小奇麗な礼服っぽいものを着て、紳士的な対応を見せられると、マジ執事だ、と思った。

断じて執事喫茶にいる執事とは違うな、まあ執事喫茶なんか行ったことないから詳しく知らんけど。


 執事のおじいさんは名前をヤングといった、おじいさんなのに。

たぶん特にその名前に意味はないんだろうが、そのヤングさんの案内で応接室に入った俺たちは、そこで少々待つようにお願いされた。

屋敷の主人は現在不在らしい、アポなし訪問だからまあそういうこともあるわな。


 ヤングさんに出された紅茶を飲みつつ、室内の様子を観察する。

ここに来るまでも感じたことなんだが、なんつーか、意外と質素だな。

こういう家には変な絵画とか、全身鎧とか飾ってあるもんだとばかり思っていた。

今のところそういうものは見当たらない。

今、手に持ってるティーカップくらいだろうか、そこそこ高価そうなものは。


「急に来てすみませんね、何分田舎者なんで、こういうときどういう手順で伺えばいいのか良くわからなくて」

「いえいえ、急いで来て下さり感謝しております、レックス様も早く会ってみたいものだとおっしゃられておりましたから、何もご心配いりませんよ」

「そうですか、ならいいのですが…」


 ここに来てヤングさんとそんな会話をしている俺。

俺だけ、他三名はずっと黙ってる、なんか喋れよ、と思う。

まあディーナは見るからに緊張してるから仕方ないとして、アイラはこれ意図的に大人しくしてるんだろうな。

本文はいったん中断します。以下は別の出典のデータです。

/-- **Registered sub-goal `lsSaddlePeriodic_partB`** (companion c3): a lattice RESPONSE `qd` (`T qd = frc d`) makes `d` invisible
(`ψ (frc d) = 0`), and the derivative of the family along `(d, x)` runs through the line `−qd + ℝ gh`. [folklore] -/
theorem lsSaddlePeriodic_partB : ∀ (X Y P : Type) [NormedAddCommGroup X] [NormedSpace ℝ X] [NormedAddCommGroup Y] [NormedSpace ℝ Y] [NormedAddCommGroup P] [NormedSpace ℝ P] (T : X →L[ℝ] Y) (frc : P →L[ℝ] Y) (e : Y) (ψ : Y →L[ℝ] ℝ) (φ₂ : X →L[ℝ] ℝ) (ℓ : P × ℝ →L[ℝ] ℝ) (Dυ : P × ℝ →L[ℝ] X) (gh qd : X) (d : P), (∀ w : X, ψ (T w) = 0) → ψ e = 1 → (∀ q : X, T q = 0 → ∃ z : ℝ, q = z • gh) → φ₂ gh ≠ 0 → (∀ (d' : P) (x : ℝ), T (Dυ (d', x)) + frc d' = ℓ (d', x) • e ∧ φ₂ (Dυ (d', x)) = x) → T qd = frc d → ψ (frc d) = 0 ∧ ∀ z : ℝ, Dυ (d, z * φ₂ gh - φ₂ qd) = -qd + z • gh := by
  intro X Y P _ _ _ _ _ _ T frc e ψ φ₂ ℓ Dυ gh qd d hψT hψe hker hφ₂ hder hqd
  have hd0 : ψ (frc d) = 0 := by rw [← hqd]; exact hψT qd
  refine ⟨hd0, fun z => ?_⟩
  obtain ⟨h1, h2⟩ := hder d (z * φ₂ gh - φ₂ qd)
  have hℓ : ℓ (d, z * φ₂ gh - φ₂ qd) = 0 := by
    have h3 := congrArg ψ h1
    rw [map_add, hψT, hd0, add_zero, map_smul, hψe, smul_eq_mul, mul_one] at h3
    exact h3.symm
  rw [hℓ, zero_smul, ← hqd] at h1
  have h1' : T (Dυ (d, z * φ₂ gh - φ₂ qd) + qd) = 0 := by rw [map_add]; exact h1
  obtain ⟨z', hz'⟩ := hker _ h1'
  have hz : z' = z := by
    have h4 := congrArg φ₂ hz'
    rw [map_add, h2, map_smul, smul_eq_mul] at h4
    have h5 : (z' - z) * φ₂ gh = 0 := by linarith
    rcases mul_eq_zero.1 h5 with h6 | h6
    · linarith
    · exact absurd h6 hφ₂
  rw [hz] at hz'
  rw [eq_sub_of_add_eq hz']
  abel

end Abstract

マーくんは、よくわからんがいつも通りと言えばいつも通りか。

無駄話しないからなぁあんまり。


 空になったティーカップを見て、ヤングさんが紅茶のお代わりを注いでくれた頃、ドアがコンコンとノックされた。

あれ、もうレックスさん来たのかな。

なんか他所で仕事中だからさっきの門番が急いで呼びに行ったとヤングさんから聞かされたばかりなのに。


 ドアを開けて中に入ってきたのは女だった。

深い緑のロングスカートに、白く綺麗なシャツ、オレンジ色のショートヘアと合わさって全体的に見るとなんかの花みたいだなと思わせるような、なかなかの美人だ。

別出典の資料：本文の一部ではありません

import Mathlib.Combinatorics.SimpleGraph.Walk.Basic
import Mathlib.Combinatorics.SimpleGraph.Paths
import HarnessLib

/-!
# Sub-walks between a `P`-vertex and a `Q`-vertex (first visits, last visits)

Topic `Literature/Combinatorics/SimpleGraph`. Two elementary decompositions of walks of a simple
graph used by first-exit / last-entrance arguments on lattice paths (e.g. Grimmett, *Percolation*
(1999), §7.4, "the first exit from `B(R-1)` of the path"; Dembin 2020, Lemma 4.1, the crossing of a
face cylinder between the last visit to one side and the first visit to the other):

* `exists_subwalk_forall_imp_eq_end` — a walk ending at a `Q`-vertex has an initial sub-walk
  ending at a `Q`-vertex which is its only `Q`-vertex (first visit);
* `exists_subwalk_between` — a walk from a `P`-vertex to a `Q`-vertex contains a sub-walk from a
  `P`-vertex `a` to a `Q`-vertex `b` on which `a` is the only `P`-vertex and `b` the only
  `Q`-vertex.

Sub-walks are given with the inclusions of their edge and support lists.

## References

* G. Grimmett, *Percolation*, 2nd ed., Springer 1999, §7.4 p. 186 [GrimmettPercolation1999].
* B. Dembin, ALEA 17 (2020), Lemma 4.1 [Dembin2020].
-/

namespace Literature.Combinatorics.SimpleGraph

variable {X : Type*} {H : _root_.SimpleGraph X}

/-- **First visit.** A walk ending at a `Q`-vertex has an initial sub-walk (same start) ending at
a `Q`-vertex `b` which is its only `Q`-vertex. [folklore] -/
theorem exists_subwalk_forall_imp_eq_end (Q : X → Prop) :
    ∀ {x y : X} (w : H.Walk x y), Q y →
      ∃ (b : X) (q : H.Walk x b), Q b ∧ (∀ e ∈ q.edges, e ∈ w.edges) ∧
        (∀ z ∈ q.support, z ∈ w.support) ∧ ∀ z ∈ q.support, Q z → z = b
  | x, _, .nil, hy =>
    ⟨x, .nil, hy, fun _ he => he, fun _ hz => hz, fun z hz _ => by simpa using hz⟩
  | x, _, .cons (v := v) hadj w, hy => by
    classical
    by_cases hx : Q x
    · refine ⟨x, .nil, hx, fun e he => by simp at he, fun z hz => ?_, fun z hz _ => by simpa using hz⟩
      rw [_root_.SimpleGraph.Walk.support_nil, List.mem_singleton] at hz
      subst hz
      exact _root_.SimpleGraph.Walk.start_mem_support _
    · obtain ⟨b, q, hb, hqe, hqs, hq⟩ := exists_subwalk_forall_imp_eq_end Q w hy
      refine ⟨b, .cons hadj q, hb, fun e he => ?_, fun z hz => ?_, fun z hz hQz => ?_⟩
      · rw [_root_.SimpleGraph.Walk.edges_cons, List.mem_cons] at he ⊢
        rcases he with rfl | he
        · exact Or.inl rfl
        · exact Or.inr (hqe e he)
      · rw [_root_.SimpleGraph.Walk.support_cons, List.mem_cons] at hz ⊢
        rcases hz with rfl | hz
        · exact Or.inl rfl
        · exact Or.inr (hqs z hz)
      · rw [_root_.SimpleGraph.Walk.support_cons, List.mem_cons] at hz
        rcases hz with rfl | hz
        · exact absurd hQz hx
        · exact hq z hz hQz

/-- **Sub-walk between a `P`-vertex and a `Q`-vertex.** A walk from a `P`-vertex to a `Q`-vertex
contains a sub-walk from a `P`-vertex `a` to a `Q`-vertex `b` on which `a` is the only `P`-vertex
and `b` the only `Q`-vertex (the last visit to `P` before the first visit to `Q`). [folklore] -/
theorem exists_subwalk_between (P Q : X → Prop) {x y : X} (w : H.Walk x y) (hx : P x) (hy : Q y) :
    ∃ (a b : X) (q : H.Walk a b), P a ∧ Q b ∧ (∀ e ∈ q.edges, e ∈ w.edges) ∧
      (∀ z ∈ q.support, z ∈ w.support) ∧ (∀ z ∈ q.support, P z → z = a) ∧
      ∀ z ∈ q.support, Q z → z = b := by
  obtain ⟨b, q₁, hb, hq₁e, hq₁s, hq₁⟩ := exists_subwalk_forall_imp_eq_end Q w hy
  obtain ⟨a, q₂, ha, hq₂e, hq₂s, hq₂⟩ := exists_subwalk_forall_imp_eq_end P q₁.reverse hx
  refine ⟨a, b, q₂.reverse, ha, hb, fun e he => ?_, fun z hz => ?_, fun z hz hPz => ?_,
    fun z hz hQz => ?_⟩
  · rw [_root_.SimpleGraph.Walk.edges_reverse, List.mem_reverse] at he
    have := hq₂e e he
    rw [_root_.SimpleGraph.Walk.edges_reverse, List.mem_reverse] at this
    exact hq₁e e this
  · rw [_root_.SimpleGraph.Walk.support_reverse, List.mem_reverse] at hz
    have := hq₂s z hz
    rw [_root_.SimpleGraph.Walk.support_reverse, List.mem_reverse] at this
    exact hq₁s z this
  · rw [_root_.SimpleGraph.Walk.support_reverse, List.mem_reverse] at hz
    exact hq₂ z hz hPz
  · rw [_root_.SimpleGraph.Walk.support_reverse, List.mem_reverse] at hz
    have := hq₂s z hz
    rw [_root_.SimpleGraph.Walk.support_reverse, List.mem_reverse] at this
    exact hq₁ z this hQz

/-- **First visit, path form.** As `exists_subwalk_forall_imp_eq_end`, with the sub-walk a PATH
(no repeated vertices; pass to `bypass`), so that the `Q`-vertex `b` occurs only at the end.
[folklore] -/
theorem exists_path_forall_imp_eq_end [DecidableEq X] (Q : X → Prop) {x y : X} (w : H.Walk x y) (hy : Q y) :
    ∃ (b : X) (q : H.Walk x b), q.IsPath ∧ Q b ∧ (∀ e ∈ q.edges, e ∈ w.edges) ∧
      (∀ z ∈ q.support, z ∈ w.support) ∧ ∀ z ∈ q.support, Q z → z = b := by
  obtain ⟨b, q, hb, hqe, hqs, hq⟩ := exists_subwalk_forall_imp_eq_end Q w hy
  refine ⟨b, q.bypass, q.bypass_isPath, hb, fun e he => hqe e (q.edges_bypass_subset_edges he),
    fun z hz => hqs z (q.support_bypass_subset_support hz), fun z hz hQz => hq z (q.support_bypass_subset_support hz) hQz⟩

/-- **The last step of a path into its endpoint.** A path from `x` to `b ≠ x` splits as a walk from
`x` to a neighbour `y'` of `b`, avoiding `b`, followed by the edge `y' b`. [folklore] -/
theorem exists_walk_dropLast_of_isPath {x b : X} (q : H.Walk x b) (hq : q.IsPath) (hne : x ≠ b) :
    ∃ (y' : X) (r : H.Walk x y'), H.Adj y' b ∧ b ∉ r.support ∧
      (∀ e ∈ r.edges, e ∈ q.edges) ∧ (∀ z ∈ r.support, z ∈ q.support) ∧ s(y', b) ∈ q.edges := by
  obtain ⟨y', hadj, r', hr'⟩ := q.reverse.exists_eq_cons_of_ne (Ne.symm hne)
  have hpath : (_root_.SimpleGraph.Walk.cons hadj r').IsPath := by rw [← hr']; exact hq.reverse
  rw [_root_.SimpleGraph.Walk.cons_isPath_iff] at hpath
  refine ⟨y', r'.reverse, hadj.symm, ?_, fun e he => ?_, fun z hz => ?_, ?_⟩
  · rw [_root_.SimpleGraph.Walk.support_reverse, List.mem_reverse]; exact hpath.2
  · rw [_root_.SimpleGraph.Walk.edges_reverse, List.mem_reverse] at he
    have : e ∈ q.reverse.edges := by rw [hr', _root_.SimpleGraph.Walk.edges_cons]; exact List.mem_cons_of_mem _ he
    rwa [_root_.SimpleGraph.Walk.edges_reverse, List.mem_reverse] at this
  · rw [_root_.SimpleGraph.Walk.support_reverse, List.mem_reverse] at hz
    have : z ∈ q.reverse.support := by rw [hr', _root_.SimpleGraph.Walk.support_cons]; exact List.mem_cons_of_mem _ hz
    rwa [_root_.SimpleGraph.Walk.support_reverse, List.mem_reverse] at this
  · have : s(b, y') ∈ q.reverse.edges := by rw [hr', _root_.SimpleGraph.Walk.edges_cons]; exact List.mem_cons_self
    rw [_root_.SimpleGraph.Walk.edges_reverse, List.mem_reverse] at this
    rwa [Sym2.eq_swap]

end Literature.Combinatorics.SimpleGraph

 「失礼しますわ」と言いつつ入ってきたその女性は流れるように自己紹介をした。

リアナ・リディオンと名乗るこの人はどうやらレックスさんの奥さんらしい。

人妻か、なんで人妻って思うとエロく見えるんだろうな、俺だけかな。

と、エロい想像をしている場合ではないので俺も自己紹介を返しておいた。


「あら、ヴォルガー様はものすごいお金持ちの貴族だと、先ほど聞かされたのですが」

「ただの冒険者ですよ、門番の彼は変な勘違いをしたみたいですね、なぜかはよくわかりませんが」

「まあそうでしたの、あ、そちらのお連れの方はマグナさんとメンディーナさんですね、またお会いできて嬉しいわ」

「ああ、また会ったな」


 おおおおい!マーくんなんだよその態度、友達感覚か!


「おひっおおおひさしぶりでっでっ」


 ディーナはどもりすぎだろ!?何にそこまでビビってんのこいつ!?


 限りなくバッドなコミュニケーションをとる二人に冷や汗をかいたが、リアナさんはにこにこと笑っていたのでたぶんセーフ、特に気にしていない様子。


「そちらの女の子は?どなたかしら?」

「あ、ああはい、この子はアイラと言って…その、こちらのお嬢さんと一緒に盗賊に攫われていた子なんです。助け出された後、身寄りがないとわかったんで俺が預かって、一緒に暮らしてるんですよ」

「それは…怖い思いをしたわね…そういえば娘たちも同じくらいの年の女の子が共にいたと言っておりました、それがアイラさんなのですね」

「ええ、それで私の家に一人置いて行くのも不安なんでコムラードから一緒に連れて来たんですけど…」

「勿論構いませんわ、あ、そうだわヤング、アイラさんにクッキーをお出しして」

「申し訳ありませんリアナ様、クッキーは切らしております」

「…そうだったわね、ごめんなさい大したおもてなしもできなくて…」


 アイラは「いえどうぞお構いなく」とかいって平然としている。

たぶん盗賊に攫われるよりここに来る途中のほうが怖い思いだっただろうな、本人覚えてないけど。


 それからリアナさんとしばらく話した。

娘の病気を治してくださってありがとうございますとやたらお礼を言われた。

なんかよくわからんのだけど…ルルイエって子のほうは持病があったらしく、ナインスの館で魔法をかけたときに俺は知らぬ間にそれも一緒に治してしまっていたらしい。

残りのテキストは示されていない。